By analyzing existing cross correlation between CHINA TELECOM H and ScanSource, you can compare the effects of market volatilities on CHINA TELECOM and ScanSource and check how they will diversify away market risk if combined in the same portfolio for a given time horizon. You can also utilize pair trading strategies of matching a long position in CHINA TELECOM with a short position of ScanSource. Check out your portfolio center. Please also check ongoing floating volatility patterns of CHINA TELECOM and ScanSource.

Diversification Opportunities for CHINA TELECOM and ScanSource

0.32
  Correlation Coefficient

Weak diversification

The 3 months correlation between CHINA and ScanSource is 0.32. Overlapping area represents the amount of risk that can be diversified away by holding CHINA TELECOM H and ScanSource in the same portfolio, assuming nothing else is changed.

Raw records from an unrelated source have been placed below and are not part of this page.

variable {Y : Finset (EuclideanSpace ℝ (Fin 3))} {x : EuclideanSpace ℝ (Fin 3)} {v : WordVersion} {S₁ S₂ : PlateSystem}
  (hY : ∀ p ∈ Y, ∀ q ∈ Y, p ≠ q → 1 ≤ dist p q)
  (h₁ : S₁.RT ⊆ fccSlots) (h₂ : S₂.RT ⊆ fccSlots)
  (hmod : ∀ y ∈ Y, dist (0 : EuclideanSpace ℝ (Fin 3)) y ≤ 3 → y ≠ x → y ∈ coaxialModule 1 (Real.sqrt (2 / 3)))
  (hxoff : x ∉ coaxialModule 1 (Real.sqrt (2 / 3)))
  (hfew : (Y.filter fun q => dist x q = 1).card ≤ 3)
  (hcap : ∀ t₁ ∈ Y, ∀ t₂ ∈ Y, ∀ t₃ ∈ Y, dist t₁ t₂ = 1 → dist t₁ t₃ = 1 → dist t₂ t₃ = 1 →
    dist x t₁ = 1 → dist x t₂ = 1 → dist x t₃ = 1 → False)

/-- The direction of an admissible class is a unit vector (slot roots). -/
theorem norm_dir_eq_one (h₁ : S₁.RT ⊆ fccSlots) (h₂ : S₂.RT ⊆ fccSlots)
    {G : EuclideanSpace ℝ (Fin 3) ≃ₗᵢ[ℝ] EuclideanSpace ℝ (Fin 3)} {d : EuclideanSpace ℝ (Fin 3)}
    (hadm : S₁.Adm G d ∨ S₂.Adm G d) : ‖d‖ = 1 := by
  obtain ⟨w₀, hw₀, hdw⟩ : ∃ w₀ ∈ fccSlots, d = G w₀ := by
    rcases hadm with h | h
    · exact (exists_slots_of_adm h₁ h).1
    · exact (exists_slots_of_adm h₂ h).1
  rw [hdw, LinearIsometryEquiv.norm_map]; exact norm_eq_one_of_mem_fccSlots hw₀

include hmod hxoff hcap in
/-- **`IsEndMove` survives the removal of `x`** at a reader `q ≠ x` within `2` of the payer and a target `b ≠ x` within `3` (module points). -/
theorem isEndMove_erase_jammed {G : EuclideanSpace ℝ (Fin 3) ≃ₗᵢ[ℝ] EuclideanSpace ℝ (Fin 3)} {d q b : EuclideanSpace ℝ (Fin 3)}
    (hq : q ∈ Y) (hqx : q ≠ x) (hq2 : dist (0 : EuclideanSpace ℝ (Fin 3)) q ≤ 2)
    (hbY : b ∈ Y) (hbx : b ≠ x) (hb3 : dist (0 : EuclideanSpace ℝ (Fin 3)) b ≤ 3)
    (h : IsEndMove Y v G d q b) : IsEndMove (Y.erase x) v G d q b := by
  have hG := slots_mem_module_of_reader hmod hcap hq hqx hq2 h
  have hqM : q ∈ coaxialModule 1 (Real.sqrt (2 / 3)) := hmod q hq (by linarith) hqx
  have hbM : b ∈ coaxialModule 1 (Real.sqrt (2 / 3)) := hmod b hbY hb3 hbx
  have hsq : ∀ w ∈ fccSlots, q + G w ∈ Y → q + G w ∈ Y.erase x :=
    fun w hw hmem => mem_erase.2 ⟨ne_of_mem_module hxoff (add_mem_module hqM (hG w hw)), hmem⟩
  have hsb : ∀ w ∈ fccSlots, b + G w ∈ Y → b + G w ∈ Y.erase x :=
    fun w hw hmem => mem_erase.2 ⟨ne_of_mem_module hxoff (add_mem_module hbM (hG w hw)), hmem⟩
  have hmq : ∀ m, IsTwinReading Y G m q → ∀ w ∈ fccSlots, q + (G w - (2 * ⟪G w, m⟫_ℝ) • m) ∈ Y →
      q + (G w - (2 * ⟪G w, m⟫_ℝ) • m) ∈ Y.erase x :=
    fun m htw w hw hmem => mem_erase.2
      ⟨ne_of_mem_module hxoff (add_mem_module hqM (mirror_mem_module_of_twinReading hmod hcap hq hqx hq2 htw hG w hw)), hmem⟩
  have hmb : ∀ m, IsTwinReading Y G m q → ∀ w ∈ fccSlots, b + (G w - (2 * ⟪G w, m⟫_ℝ) • m) ∈ Y →
      b + (G w - (2 * ⟪G w, m⟫_ℝ) • m) ∈ Y.erase x :=
    fun m htw w hw hmem => mem_erase.2
      ⟨ne_of_mem_module hxoff (add_mem_module hbM (mirror_mem_module_of_twinReading hmod hcap hq hqx hq2 htw hG w hw)), hmem⟩
  have hEY : Y.erase x ⊆ Y := erase_subset x Y
  rcases h with ⟨hrd, hb, hnm⟩ | ⟨m, htw, hdm, hb, hnm⟩
  · refine Or.inl ⟨?_, hb, fun hmov => hnm (isMoving_of_subset hEY hsb hmov)⟩
    rcases hrd with hf | ⟨hv, hn⟩ | ⟨m, htw, hdm⟩
    · exact Or.inl (isFull_of_exact hf hsq)
    · exact Or.inr (Or.inl ⟨hv, isNarrow_of_exact hn hsq fun _ => by rw [← hb]; exact mem_erase.2 ⟨hbx, hbY⟩⟩)
    · exact Or.inr (Or.inr ⟨m, isTwinReading_of_exact hEY htw hsq (hmq m htw), hdm⟩)
  · refine Or.inr ⟨m, isTwinReading_of_exact hEY htw hsq (hmq m htw), hdm, hb, fun hmov => hnm (isMoving_of_subset hEY ?_ hmov)⟩
    intro w hw hmem
    have e : (G.trans (ℝ ∙ m)ᗮ.reflection) w = G w - (2 * ⟪G w, m⟫_ℝ) • m := by
      rw [LinearIsometryEquiv.trans_apply, reflection_unit_apply htw.1.1]
    rw [e] at hmem ⊢
    exact hmb m htw w hw hmem

include h₁ h₂ hmod hxoff hcap in
/-- **`x` IS NEVER AN END BALL** (when within `1` of the payer): no (A)-end pair of the jammed window has target `x`. -/
theorem not_isEndPairA_jammed (hx1 : dist (0 : EuclideanSpace ℝ (Fin 3)) x ≤ 1) (q : EuclideanSpace ℝ (Fin 3)) :
    ¬ IsEndPairA Y v S₁ S₂ x q := by
  rintro ⟨hq, -, -, G, d, hadm, -, hmove⟩
  have hd1 : ‖d‖ = 1 := norm_dir_eq_one h₁ h₂ hadm
  obtain ⟨w₀, hw₀, hdw⟩ : ∃ w₀ ∈ fccSlots, d = G w₀ := by
    rcases hadm with h | h
    · exact (exists_slots_of_adm h₁ h).1
    · exact (exists_slots_of_adm h₂ h).1
  have hxq : dist x q = 1 := dist_eq_one_of_isEndMove hd1 hmove
  have hqx : q ≠ x := fun h => by rw [h, dist_self] at hxq; exact one_ne_zero hxq.symm
  have hq2 : dist (0 : EuclideanSpace ℝ (Fin 3)) q ≤ 2 := by linarith [dist_triangle (0 : EuclideanSpace ℝ (Fin 3)) x q]
  have hG := slots_mem_module_of_reader hmod hcap hq hqx hq2 hmove
  have hqM : q ∈ coaxialModule 1 (Real.sqrt (2 / 3)) := hmod q hq (by linarith) hqx
  rcases hmove with ⟨-, hb, -⟩ | ⟨m, htw, -, hb, -⟩
  · exact hxoff (by rw [hb, hdw]; exact add_mem_module hqM (hG w₀ hw₀))
  · refine hxoff ?_
    rw [hb, hdw]
    exact sub_mem_module hqM (mirror_mem_module_of_twinReading hmod hcap hq hqx hq2 htw hG w₀ hw₀)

The correlation between historical prices or returns on ScanSource and CHINA TELECOM is a relative statistical measure of the degree to which these equity instruments tend to move together. The correlation coefficient measures the extent to which returns on CHINA TELECOM H are associated (or correlated) with ScanSource. Values of the correlation coefficient range from -1 to +1, where. The correlation of zero (0) is possible when the price movement of ScanSource has no effect on the direction of CHINA TELECOM i.e., CHINA TELECOM and ScanSource go up and down completely randomly.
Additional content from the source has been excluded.